Journal of Exotic Pet Medicine
- Discipline: Veterinary medicine
- Language: English
- Edited by: Nicola Di Girolamo

Publication details
- Former name(s): Seminars in Avian and Exotic Pet Medicine
- History: 1992–present
- Publisher: Elsevier
- Frequency: Quarterly
- Impact factor: 0.582 (2018)

Standard abbreviations
- ISO 4: J. Exot. Pet Med.

Indexing
- ISSN: 1557-5063
- OCLC no.: 65284415

Links
- Journal homepage; Online access; Online archive; Journal page at publisher's website;

= Journal of Exotic Pet Medicine =

Journal of Exotic Pet Medicine is a quarterly peer-reviewed medical journal published by Elsevier in cooperation with the Association of Exotic Mammal Veterinarians and the European Association of Avian Veterinarians.

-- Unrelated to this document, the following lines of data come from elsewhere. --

import Mathlib
import HarnessLib
import Summits.HubbardSuperconductivity.HubbardSuperconductivity.Theorems.KLProgrammeH10TwoPointLimitPerturbedCell
import Summits.HubbardSuperconductivity.HubbardSuperconductivity.Theorems.KLProgrammeH10TwoPointLimitFramePerturbation

/-!
# Route `KLProgramme` — K3 engine child `KLRegimeEngineV17F2` (stmt-HubbardSuperconductivity-20437), stub (b) import ι₂ at levels `F ≥ 3`:
# the THREE-ANCHORED four-sector count for THIN shells — an ABSOLUTE constant (no `2ⁿ`, no `n + 1`)

Cell gate-hubbard-kl, seat hubbard-kl-k3c2-p3 (g14), row «sector-counting import», located «(ℓ)-IMPORT-ι₂-FLOOR» (KL STATUS 2026-08-29): the floor
import of the F-law at four legs (`…TowerImportP2Floor.klTowerMuLevF_two_le_floor_import`) reads, at the level-counts `F = 3, 4` (tracks `2, 3`, unit `ε³`),
a THREE-ANCHOR count `N₃` of the engine's sector constraint set.  This file is its model half and frame layer, the three-anchored twin of p4's
`anchoredSectorCount_thin_perturbed` / `…_frame` / `…_frameOK` (…PerturbedAnchoredSectorCountThin, …FrameAnchoredSectorCountThin): sectors of angular
width `w = π/2ⁿ`, shells of thickness `c_T·w²` around the perturbed curve `{ε₀ + δ = μ}` (`|δ| ≤ κ`, `κ`-Lipschitz on the square, `κ < Dt_min`), four
legs with momentum conservation modulo `2πℤ²`, the sectors of THREE legs prescribed: the number of sectors of the fourth is `≤ K` — an absolute
constant (uniform in `δ`, `u`, `μ ∈ [μ₁, μ₂]`, `n`, `G` and the three anchors).  Proof: each anchored leg lies within `2·D_cell·w` of the curve point at
its sector's centre (`cell_perturbed`, as in p4's count), so the fourth leg is within `6·D_cell·w` of a determined point, and
`relCount_lastLeg_perturbedCurve_le` (…PerturbedCell §4, «the last leg is determined») bounds its sectors by `3(2π√2·8D_cell/u_min + 1)`.

* §1 **`threeAnchoredSectorCount_thin_perturbed`** (model); §2 **`threeAnchoredSectorCount_thin_frame`** (every `C⁴ᵥ` frame of small `C²` size),
  **`threeAnchoredSectorCount_thin_frameOK`** (every `FrameOK` frame in the KL regime; `K` fixed BEFORE `R`).

Everything is PROVED; no definitions.  References: BGM 2006 §2.8 (2.83)–(2.89), (2.96)–(2.98), Lemma 2.5, App. A3 [cite: BenfattoGiulianiMastropietro2006];
Mastropietro 2008 (14.67) p. 223 [cite: Mastropietro2008].
-/

noncomputable section

namespace Summit.HubbardSuperconductivity.HubbardSuperconductivity.Theorems.PerturbedFermiCurve

set_option linter.dupNamespace false -- summit = problem name (single-conjunct summit), D-0017

open Classical
open Real Set
open Literature.MathematicalPhysics.QuantumLattice Literature.MathematicalPhysics.QuantumLattice.BandSectorCounting
open Summit.HubbardSuperconductivity.HubbardSuperconductivity.Theorems.DispersionFlow
open Summit.HubbardSuperconductivity.HubbardSuperconductivity.Theorems.KLRegimeSplit

/-! ## §1 The model count: three anchored legs determine the fourth up to an absolute number of sectors -/

/-- **THE THREE-ANCHORED FOUR-SECTOR COUNT FOR THIN SHELLS ON THE PERTURBED FERMI CURVE.**  For every level window `[μ₁, μ₂] ⊂ (−4, 0)` and thickness
constant `c_T ≥ 0` there are `κ > 0` and `K` such that for every `δ` with `|δ| ≤ κ` and `κ`-Lipschitz on the closed square, every `μ ∈ [μ₁, μ₂]`, every root
selection `u` of the perturbed curve, every `n`, every reciprocal vector `2πG` and every three anchor sectors `ω₁, ω₂, ω₃`: the number of sectors `ω₄`
admitting momenta `k_j` in the shells `|ε₀ + δ − μ| ≤ c_T w²` (`w = π/2ⁿ`) with polar angles in the prescribed sectors and `k₁ + k₂ + k₃ + k₄ = 2πG` is at
most `K` — an absolute constant. [cite: BenfattoGiulianiMastropietro2006, §2.8 (2.83)-(2.89), Lemma 2.5 (2.98), App. A3] -/
theorem threeAnchoredSectorCount_thin_perturbed :
    ∀ μ₁ μ₂ cT : ℝ, -4 < μ₁ → μ₁ ≤ μ₂ → μ₂ < 0 → 0 ≤ cT → ∃ κ : ℝ, 0 < κ ∧ ∃ K : ℝ, 0 < K ∧
      ∀ δ : (Fin 2 → ℝ) → ℝ, (∀ k : Fin 2 → ℝ, (∀ i, |k i| ≤ π) → |δ k| ≤ κ) →
        (∀ k k' : Fin 2 → ℝ, (∀ i, |k i| ≤ π) → (∀ i, |k' i| ≤ π) → |δ k - δ k'| ≤ κ * ‖k - k'‖) →
      ∀ μ ∈ Set.Icc μ₁ μ₂, ∀ u : ℝ → ℝ, (∀ θ, IsBandFermiRadius (μ - δ (u θ • dir θ)) θ (u θ)) →
      ∀ (n : ℕ) (G : Fin 2 → ℤ) (ω₁ ω₂ ω₃ : Fin (sectorCount n)),
      (((Finset.univ : Finset (Fin (sectorCount n))).filter (fun ω₄ : Fin (sectorCount n) =>
        ∃ k : Fin 4 → Fin 2 → ℝ, (∀ j i, |k j i| ≤ Real.pi) ∧ (∀ j, |sqDispersion (k j) + δ (k j) - μ| ≤ cT * sectorWidth n ^ 2) ∧
          sectorIndex n (Complex.arg (⟨k 0 0, k 0 1⟩ : ℂ)) = (ω₁ : ℕ) ∧
          sectorIndex n (Complex.arg (⟨k 1 0, k 1 1⟩ : ℂ)) = (ω₂ : ℕ) ∧
          sectorIndex n (Complex.arg (⟨k 2 0, k 2 1⟩ : ℂ)) = (ω₃ : ℕ) ∧
          sectorIndex n (Complex.arg (⟨k 3 0, k 3 1⟩ : ℂ)) = (ω₄ : ℕ) ∧
          (∀ i, ∑ j, k j i = 2 * Real.pi * (G i : ℝ)))).card : ℝ) ≤ K := by
  intro μ₁ μ₂ cT hμ₁ h12 hμ₂ hcT
  -- the level range `[a', b']` and its uniform bounds
  have ha : -4 < (μ₁ - 4) / 2 := by linarith
  have hab : (μ₁ - 4) / 2 ≤ μ₂ / 2 := by linarith
  have hb : μ₂ / 2 < 0 := by linarith
  obtain ⟨B, -⟩ : ∃ B : BandBounds ((μ₁ - 4) / 2) (μ₂ / 2), B = bandBounds ha hab hb := ⟨_, rfl⟩
  set m₀ := min (μ₁ - (μ₁ - 4) / 2) (μ₂ / 2 - μ₂) with hm₀def
  have hm₀ : 0 < m₀ := lt_min (by linarith) (by linarith)
  have hm1 : m₀ ≤ μ₁ - (μ₁ - 4) / 2 := min_le_left _ _; have hm2 : m₀ ≤ μ₂ / 2 - μ₂ := min_le_right _ _
  have hD := B.Dcell_pos; have hDt := B.Dtmin_pos; have hum := B.umin_pos; have hs := B.smax_pos; have hπ := Real.pi_pos
  -- the perturbation size, the threshold on `w` and the constant
  set κ := min 1 (min (B.Dtmin / 2) (m₀ / 4)) with hκdef
  have hκ0 : 0 < κ := lt_min one_pos (lt_min (by positivity) (by positivity))
  have hκ1 : κ ≤ 1 := min_le_left _ _
  have hκD : κ ≤ B.Dtmin / 2 := (min_le_right _ _).trans (min_le_left _ _)
  have hκm : κ ≤ m₀ / 4 := (min_le_right _ _).trans (min_le_right _ _)
  have hκDt : κ < B.Dtmin := by linarith
  obtain ⟨w₀, hw₀⟩ : ∃ w₀ : ℝ, w₀ = min 1 (min (m₀ / 4) (1 / (cT + 1))) := ⟨_, rfl⟩
  have hw₀pos : 0 < w₀ := by rw [hw₀]; exact lt_min one_pos (lt_min (by positivity) (by positivity))
  obtain ⟨C₀, hC₀⟩ : ∃ C₀ : ℝ, C₀ = 3 * (2 * (π * (Real.sqrt 2 * (8 * B.Dcell) / B.umin)) + 1) := ⟨_, rfl⟩
  have hC₀pos : 0 < C₀ := by rw [hC₀]; positivity
  refine ⟨κ, hκ0, C₀ + 2 * π / w₀, by positivity, ?_⟩
  intro δ hδsq hLip μ hμ u hu n G ω₁ ω₂ ω₃
  have hwpos : 0 < sectorWidth n := sectorWidth_pos n
  have hNw : (sectorCount n : ℝ) * sectorWidth n = 2 * π := sectorCount_mul_sectorWidth n
  have hsc : ∀ i : ℕ, sectorCenter n i = sectorWidth n / 2 + i * sectorWidth n := fun i => by rw [sectorCenter]; ring
  have hcen : ∀ φ : ℝ, ∃ m : ℤ, |φ + m * (2 * π) - sectorCenter n (sectorIndex n φ)| ≤ sectorWidth n / 2 := by
    intro φ
    obtain ⟨m, hm⟩ := exists_angleRep_eq_add φ
    exact ⟨m, by rw [← hm]; exact abs_angleRep_sub_sectorCenter_le n φ⟩
  generalize hwdef : sectorWidth n = w at hwpos hNw hsc hcen ⊢
  have hNreal : (sectorCount n : ℝ) = 2 * π / w := by rw [← hNw]; field_simp
  -- the trivial bound `N = 2π/w`
  have htriv : ∀ (pr : Fin (sectorCount n) → Prop) [DecidablePred pr],
      ((((Finset.univ : Finset (Fin (sectorCount n))).filter pr).card : ℝ)) ≤ 2 * π / w := by
    intro pr _
    have h1 := Finset.card_filter_le (Finset.univ : Finset (Fin (sectorCount n))) pr
    rw [Finset.card_univ, Fintype.card_fin] at h1
    rw [← hNreal]; exact_mod_cast h1
  by_cases hwle : w ≤ w₀
  · -- the main case
    have hw1 : w ≤ 1 := hwle.trans (by rw [hw₀]; exact min_le_left _ _)
    have hwm : w ≤ m₀ / 4 := hwle.trans (by rw [hw₀]; exact (min_le_right _ _).trans (min_le_left _ _))
    have hwT : w ≤ 1 / (cT + 1) := hwle.trans (by rw [hw₀]; exact (min_le_right _ _).trans (min_le_right _ _))
    have hTw : cT * w ^ 2 ≤ w := by
      have h1 : cT * w ≤ 1 := by
        rw [le_div_iff₀ (by positivity)] at hwT; nlinarith [hwT, hwpos]
      nlinarith [h1, hwpos]
    have hlo : (μ₁ - 4) / 2 ≤ μ - κ - w := by linarith only [hμ.1, hm1, hκm, hwm, hm₀]
    have hhi : μ + κ + w ≤ μ₂ / 2 := by linarith only [hμ.2, hm2, hκm, hwm, hm₀]
    have hloT : (μ₁ - 4) / 2 ≤ μ - κ - cT * w ^ 2 := by linarith only [hlo, hTw]
    have hhiT : μ + κ + cT * w ^ 2 ≤ μ₂ / 2 := by linarith only [hhi, hTw]
    -- the perturbed cell radius is at most `2 D_cell w`
    have hrad : (cT * w ^ 2 + B.smax * B.Dtmin * (w / 2)) / (B.Dtmin - κ) ≤ 2 * B.Dcell * w := by
      rw [div_le_iff₀ (sub_pos.2 hκDt)]
      unfold BandBounds.Dcell
      have e : 2 * (1 / B.Dtmin + B.smax / 2) * w * (B.Dtmin - κ) =
          (w + B.smax * B.Dtmin * (w / 2)) + (w + B.smax * B.Dtmin * (w / 2)) * (1 - 2 * κ / B.Dtmin) := by
        field_simp; ring
      rw [e]
      have h1 : 0 ≤ 1 - 2 * κ / B.Dtmin := by
        rw [sub_nonneg, div_le_one hDt]; linarith only [hκD]
      have h2 : 0 ≤ w + B.smax * B.Dtmin * (w / 2) := by positivity
      nlinarith only [h1, h2, hTw]
    -- the cells: every admissible leg in sector `ω` is within `2 D_cell w` of the curve point at the sector's centre
    have hcell : ∀ (k : Fin 2 → ℝ) (ωj : ℕ), (∀ i, |k i| ≤ π) → |sqDispersion k + δ k - μ| ≤ cT * w ^ 2 →
        sectorIndex n (Complex.arg (⟨k 0, k 1⟩ : ℂ)) = ωj →
        ∀ i : Fin 2, |k i - (u (w / 2 + (ωj : ℝ) * w) • dir (w / 2 + (ωj : ℝ) * w)) i| ≤ 2 * B.Dcell * w := by
      intro k ωj hk hsh hωj i
      obtain ⟨m, hm⟩ := hcen (Complex.arg (⟨k 0, k 1⟩ : ℂ))
      rw [hωj, hsc] at hm
      exact (cell_perturbed B hδsq hLip hκDt hu hk hsh hloT hhiT hm i).trans hrad
    -- the three anchored legs: cells `A i` of radius `2 D_cell w` around the centre points `P i`
    obtain ⟨ωv, hωv⟩ : ∃ ωv : Fin 3 → ℕ, ωv = ![(ω₁ : ℕ), (ω₂ : ℕ), (ω₃ : ℕ)] := ⟨_, rfl⟩
    have hωv0 : ωv 0 = (ω₁ : ℕ) := by rw [hωv]; rfl
    have hωv1 : ωv 1 = (ω₂ : ℕ) := by rw [hωv]; rfl
    have hωv2 : ωv 2 = (ω₃ : ℕ) := by rw [hωv]; rfl
    set A : Fin 3 → Set (Fin 2 → ℝ) := fun i => {k | (∀ c, |k c| ≤ π) ∧ |sqDispersion k + δ k - μ| ≤ cT * w ^ 2 ∧
      sectorIndex n (Complex.arg (⟨k 0, k 1⟩ : ℂ)) = ωv i} with hAdef
    set P : Fin 3 → Fin 2 → ℝ := fun i => u (w / 2 + (ωv i : ℝ) * w) • dir (w / 2 + (ωv i : ℝ) * w) with hPdef
    have hA : ∀ i, ∀ k ∈ A i, ∀ c : Fin 2, |k c - P i c| ≤ 2 * B.Dcell * w := by
      intro i k hk c
      rw [hAdef, Set.mem_setOf_eq] at hk
      exact hcell k (ωv i) hk.1 hk.2.1 hk.2.2 c
    have hrel := relCount_lastLeg_perturbedCurve_le B hδsq hLip hκDt hu hwpos hNw (η := cT * w ^ 2) (α := w / 2)
      (by positivity) (by positivity) hloT hhiT A P (fun _ => 2 * B.Dcell * w) (fun _ => by positivity) hA
      (fun _ => (1 : ℝ)) (fun _ => Or.inl rfl) 1 (Or.inl rfl) G
    -- (1) the admissible fourth sectors lie among those counted by `relCount_lastLeg_perturbedCurve_le`
    have hincl : (((Finset.univ : Finset (Fin (sectorCount n))).filter (fun ω₄ : Fin (sectorCount n) =>
        ∃ k : Fin 4 → Fin 2 → ℝ, (∀ j i, |k j i| ≤ Real.pi) ∧ (∀ j, |sqDispersion (k j) + δ (k j) - μ| ≤ cT * w ^ 2) ∧
          sectorIndex n (Complex.arg (⟨k 0 0, k 0 1⟩ : ℂ)) = (ω₁ : ℕ) ∧
          sectorIndex n (Complex.arg (⟨k 1 0, k 1 1⟩ : ℂ)) = (ω₂ : ℕ) ∧
          sectorIndex n (Complex.arg (⟨k 2 0, k 2 1⟩ : ℂ)) = (ω₃ : ℕ) ∧
          sectorIndex n (Complex.arg (⟨k 3 0, k 3 1⟩ : ℂ)) = (ω₄ : ℕ) ∧
          (∀ i, ∑ j, k j i = 2 * Real.pi * (G i : ℝ)))).card : ℝ) ≤
      ((((Finset.range (sectorCount n)).filter fun ω : ℕ => ∃ ks : Fin 3 → Fin 2 → ℝ, ∃ k : Fin 2 → ℝ,
        (∀ i, ks i ∈ A i) ∧ (∀ c, |k c| ≤ π) ∧ |sqDispersion k + δ k - μ| ≤ cT * w ^ 2 ∧
        (∃ m : ℤ, |Complex.arg (⟨k 0, k 1⟩ : ℂ) + m * (2 * π) - (w / 2 + ω * w)| ≤ w / 2) ∧
        ∀ c : Fin 2, (∑ i, (fun _ => (1 : ℝ)) i * ks i c) + 1 * k c = 2 * π * G c).card : ℝ)) := by
      refine Nat.cast_le.2 (Finset.card_le_card_of_injOn (fun ω₄ : Fin (sectorCount n) => (ω₄ : ℕ)) ?_
        (fun a _ b _ hab => Fin.ext hab))
      intro ω₄ hω₄
      rw [Finset.coe_filter, Set.mem_setOf_eq] at hω₄
      obtain ⟨k, hk, hsh, h0, h1, h2, h3, hsum⟩ := hω₄.2
      rw [Finset.coe_filter, Set.mem_setOf_eq]
      refine ⟨Finset.mem_range.2 ω₄.isLt, fun i => k (Fin.castSucc i), k 3, ?_, hk 3, hsh 3, ?_, fun c => ?_⟩
      · intro i
        rw [hAdef, Set.mem_setOf_eq]
        refine ⟨hk _, hsh _, ?_⟩
        match i with
        | 0 => rw [hωv0]; exact h0
        | 1 => rw [hωv1]; exact h1
        | 2 => rw [hωv2]; exact h2
      · obtain ⟨m, hm⟩ := hcen (Complex.arg (⟨k 3 0, k 3 1⟩ : ℂ))
        rw [h3, hsc] at hm
        exact ⟨m, hm⟩
      · have hs := hsum c
        rw [Fin.sum_univ_castSucc] at hs
        simpa only [one_mul, show Fin.last 3 = (3 : Fin 4) from rfl] using hs
    -- (2) the bound of the relative count is an absolute constant
    have hX : (∑ _i : Fin 3, 2 * B.Dcell * w) + (cT * w ^ 2 + B.smax * B.Dtmin * (w / 2)) / (B.Dtmin - κ) ≤ 8 * B.Dcell * w := by
      rw [Finset.sum_const, Finset.card_univ, Fintype.card_fin, nsmul_eq_mul]
      push_cast
      linarith only [hrad]
    have hX0 : 0 ≤ (∑ _i : Fin 3, 2 * B.Dcell * w) + (cT * w ^ 2 + B.smax * B.Dtmin * (w / 2)) / (B.Dtmin - κ) := by
      have := sub_pos.2 hκDt
      positivity
    have hbound : 3 * (2 * (π * (Real.sqrt 2 * ((∑ _i : Fin 3, 2 * B.Dcell * w) +
        (cT * w ^ 2 + B.smax * B.Dtmin * (w / 2)) / (B.Dtmin - κ)) / B.umin)) / w + 1) ≤ C₀ := by
      calc 3 * (2 * (π * (Real.sqrt 2 * ((∑ _i : Fin 3, 2 * B.Dcell * w) +
            (cT * w ^ 2 + B.smax * B.Dtmin * (w / 2)) / (B.Dtmin - κ)) / B.umin)) / w + 1)
          ≤ 3 * (2 * (π * (Real.sqrt 2 * (8 * B.Dcell * w) / B.umin)) / w + 1) := by gcongr
        _ = C₀ := by rw [hC₀]; field_simp
    calc _ ≤ _ := hincl
      _ ≤ _ := hrel
      _ ≤ C₀ := hbound
      _ ≤ C₀ + 2 * π / w₀ := le_add_of_nonneg_right (by positivity)
  · -- large sectors: the trivial bound
    have hlt : w₀ < w := lt_of_not_ge hwle
    calc _ ≤ 2 * π / w := htriv _
      _ ≤ 2 * π / w₀ := div_le_div_of_nonneg_left (by positivity) hw₀pos hlt.le
      _ ≤ C₀ + 2 * π / w₀ := le_add_of_nonneg_left hC₀pos.le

It was established in 1992 as Seminars in Avian and Exotic Pet Medicine, obtaining its current title in 2006. The editor-in-chief is Nicola Di Girolamo (Oklahoma State University).

== Abstracting and indexing ==
The journal is abstracted and indexed in the Science Citation Index Expanded, The Zoological Record, Global Health (Index Veterinarius, Veterinary Bulletin), CAB Abstracts, and Scopus. According to the Journal Citation Reports, the journal has a 2018 impact factor of 0.244.